Вы видели его. Там сделано все, все, чтобы было уютно обеим. Я никогда не забывал, что Вере нужна была мужская поддержка.
– Вот вы сказали, что боялись рассказать своей жене о вашей девочке, вашем больном ребенке, – Изольда скрупулезно подыскивала слова. – Но не сразу же у вас появилась жена? Ведь было какое-то время, когда вы были совсем один?
Один, наедине со своим горем. Вы любили свою первую жену, страдали, наверное, не сразу решились на второй брак, – рассуждала Изольда, по всему видя, что она очень близка к истине. – Сначала вы искали ту единственную, которую потеряли, которая сейчас была нужна вам больше, чем ваша пока еще ничего не понимающая малютка. Вы вглядывались в лица, они мелькали перед вами одним серым полотном, но там не было ее, а вам нужна была… только она, только ваша единственная в вашей жизни любовь…
Он сидел и плакал.
– Вам нужно было время. Время. Вы ушли с головой в работу. Вы писали, писали, писали…
Публика рукоплескала вам, восторгалась вами, вашим талантом, но вы были в вакууме и безумно одиноки. Ничто не могло вылечить вас, вы погибали на глазах у всего мира…
Он отвернулся от Изольды и смотрел на море.
Она смолкла, щадя его чувства.
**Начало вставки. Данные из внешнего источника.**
/-! ## §A (continued) Projectivity is load-bearing — granted `Huybrechts_K3_marking_exists` -/

/-- **No projective K3 surface realises `perNP`**, granted the tree's named fact
`Huybrechts_K3_marking_exists` (every K3 surface `S` has a marking `η` with an ample lattice vector
`u ⊥ x₀`, `u² > 0`). Proof: read the ample class `c = η⁻¹ u` through the would-be marking `φ` of
perNP: `φ c = w ∈ ℤ²²`; comparing `c ∪ c` and `σ̄ ∪ σ` in the two markings (`σ = φ⁻¹ perNP = t σ₀`,
Hodge–Riemann positivity of both periods) gives `p' = n p` with `n ≥ 1`, hence `w² = n u² > 0`,
while `(w.perNP) p = c ∪ σ = t (u.x₀) p' = 0`; but `Λ ∩ perNP^⊥` is negative semi-definite. -/
theorem not_realised_perNP_of_marking (hM : Huybrechts_K3_marking_exists) : ¬ Realised perNP := by
  rintro ⟨S, hS, φ, p, hp, hgen, hint, hcup, h20, -⟩
  obtain ⟨η, p', x₀, hp'0, ⟨hp', -, hint', hcup', -, hspan'⟩, -, hx₀pos, u, hux₀, hupos⟩ := hM S hS
  -- the ample class of the marking fact and its coordinates in the marking `φ`
  set c : complexBetti S (2 * 1) := η.symm (fun i => (u i : ℂ)) with hc
  have hηc : η c = fun i => (u i : ℂ) := LinearEquiv.apply_symm_apply _ _
  obtain ⟨w, hw⟩ := (hint c).1 (isIntegralClass_symm_intCast hint' u)
  have hcc' : cupProduct (rfl : 2 * 1 + 2 * 1 = 2 * 2) c c =
      ((∑ i, ∑ j, u i * k3Gram i j * u j : ℤ) : ℂ) • p' := by
    rw [hcup', hηc, k3Form_intCast]
  have hcc : cupProduct (rfl : 2 * 1 + 2 * 1 = 2 * 2) c c =
      ((∑ i, ∑ j, w i * k3Gram i j * w j : ℤ) : ℂ) • p := by
    rw [hcup, hw, k3Form_intCast]
  -- `p ≠ 0`
  have hU0 : ((∑ i, ∑ j, u i * k3Gram i j * u j : ℤ) : ℂ) ≠ 0 := by exact_mod_cast hupos.ne'
  have hp0 : p ≠ 0 := by
    rintro rfl
    rw [smul_zero] at hcc
    rw [hcc] at hcc'
    exact (smul_ne_zero hU0 hp'0) hcc'.symm
  -- `σ = φ⁻¹ perNP = t • σ₀`, `t ≠ 0`
  obtain ⟨t, ht⟩ := hspan' (φ.symm perNP) h20
  have hσ0 : φ.symm perNP ≠ 0 := symm_ne_zero perNP_ne_zero
  have ht0 : t ≠ 0 := by
    rintro rfl
    exact hσ0 (by rw [ht, zero_smul])
  -- `p' = n • p`
  obtain ⟨n, hn⟩ := hgen p' hp'
  rw [← Int.cast_smul_eq_zsmul ℂ n p] at hn
  -- Hodge–Riemann through both markings
  have eσ : cupProduct (rfl : 2 * 1 + 2 * 1 = 2 * 2)
      (conjClass (Motives.ComplexPoints S) (2 * 1) (φ.symm perNP)) (φ.symm perNP) = (4 : ℂ) • p := by
    rw [cup_conj_symm_self hint hcup, k3Form_star_perNP]
  have eσ' : cupProduct (rfl : 2 * 1 + 2 * 1 = 2 * 2)
      (conjClass (Motives.ComplexPoints S) (2 * 1) (φ.symm perNP)) (φ.symm perNP) =
        (starRingEnd ℂ t * t * k3Form (star x₀) x₀ * (n : ℂ)) • p := by
    rw [ht, conjClass_smul, LinearMap.map_smul₂, map_smul, cup_conj_symm_self hint' hcup', hn,
      smul_smul, smul_smul, smul_smul]
  have h4 : (4 : ℂ) = starRingEnd ℂ t * t * k3Form (star x₀) x₀ * (n : ℂ) :=
    smul_left_injective ℂ hp0 (eσ.symm.trans eσ')
  -- hence `0 < n`
  have hN : 0 < Complex.normSq t := Complex.normSq_pos.2 ht0
  have hr₀ : k3Form (star x₀) x₀ = (((k3Form (star x₀) x₀).re : ℝ) : ℂ) := by
    apply Complex.ext
    · simp
    · simp [k3Form_star_self_im x₀]
  have h4' : (4 : ℝ) = Complex.normSq t * (k3Form (star x₀) x₀).re * n := by
    rw [← Complex.normSq_eq_conj_mul_self, hr₀] at h4
    exact_mod_cast h4
  have hn0 : (0 : ℝ) < n := by
    by_contra hle
    have hle := not_lt.1 hle
    have hNR : 0 < Complex.normSq t * (k3Form (star x₀) x₀).re := mul_pos hN hx₀pos
    nlinarith
  have hn0' : (0 : ℤ) < n := by exact_mod_cast hn0
  -- `w² = n u² > 0`
  have hWU : ((∑ i, ∑ j, w i * k3Gram i j * w j : ℤ) : ℂ) =
      ((∑ i, ∑ j, u i * k3Gram i j * u j : ℤ) : ℂ) * (n : ℂ) := by
    refine smul_left_injective ℂ hp0 (hcc.symm.trans ?_)
    rw [hcc', hn, smul_smul]
  have hWU' : (∑ i, ∑ j, w i * k3Gram i j * w j) = (∑ i, ∑ j, u i * k3Gram i j * u j) * n := by
    exact_mod_cast hWU
  have hWpos : 0 < ∑ i, ∑ j, w i * k3Gram i j * w j := by
    rw [hWU']; exact mul_pos hupos hn0'
  -- `w ⊥ perNP`
  have hwx : k3Form (fun i => (w i : ℂ)) perNP = 0 := by
    have e1 : cupProduct (rfl : 2 * 1 + 2 * 1 = 2 * 2) c (φ.symm perNP) =
        k3Form (fun i => (w i : ℂ)) perNP • p := by
      rw [hcup, hw, LinearEquiv.apply_symm_apply]
    have e2 : cupProduct (rfl : 2 * 1 + 2 * 1 = 2 * 2) c (φ.symm perNP) = 0 := by
      rw [ht, map_smul, hcup', hηc, LinearEquiv.apply_symm_apply, hux₀, zero_smul, smul_zero]
    rw [e1, smul_eq_zero] at e2
    exact e2.resolve_right hp0
  exact absurd (perNP_orthogonal_nonpos hwx) (not_le.2 hWpos)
Она сама готова была рыдать вместе с ним. То, что могло спасти его, уже было у него, его жизнь нужна была одному единственному человечку во всем этом вдруг ставшим чужим и холодным ему мире, его несчастной осиротевшей малютке, но он не хотел осознавать этого. Он упрямо продолжать искать то, что было им безвозвратно утеряно.
– Когда вы в первый раз решились увидеть свою дочь?
Изольда хотела повторить вопрос, и вдруг она поняла. Она все поняла.
– Вы безумец. Вы безумец… Вам нужны были доказательства. Доказательства того, что это не ваша вина в рождении такого ребенка. Вам нужно было самому убедиться в этом…, и вы приехали только тогда, только тогда, когда родился ваш первый ребенок. Ваш первый по-настоящему здоровый ребенок. А может быть, вам и не хватило одного, и вы ждали второго. Третьего…
– У меня родилась сразу двойня, – он не поворачивался.
– Да. Да, конечно. Вы не искали больше любви. Вы нашли самую здоровую, на ваш взгляд, женщину и сделали ее матерью, конечно, предварительно женившись на ней. Ведь вы настоящий мужчина.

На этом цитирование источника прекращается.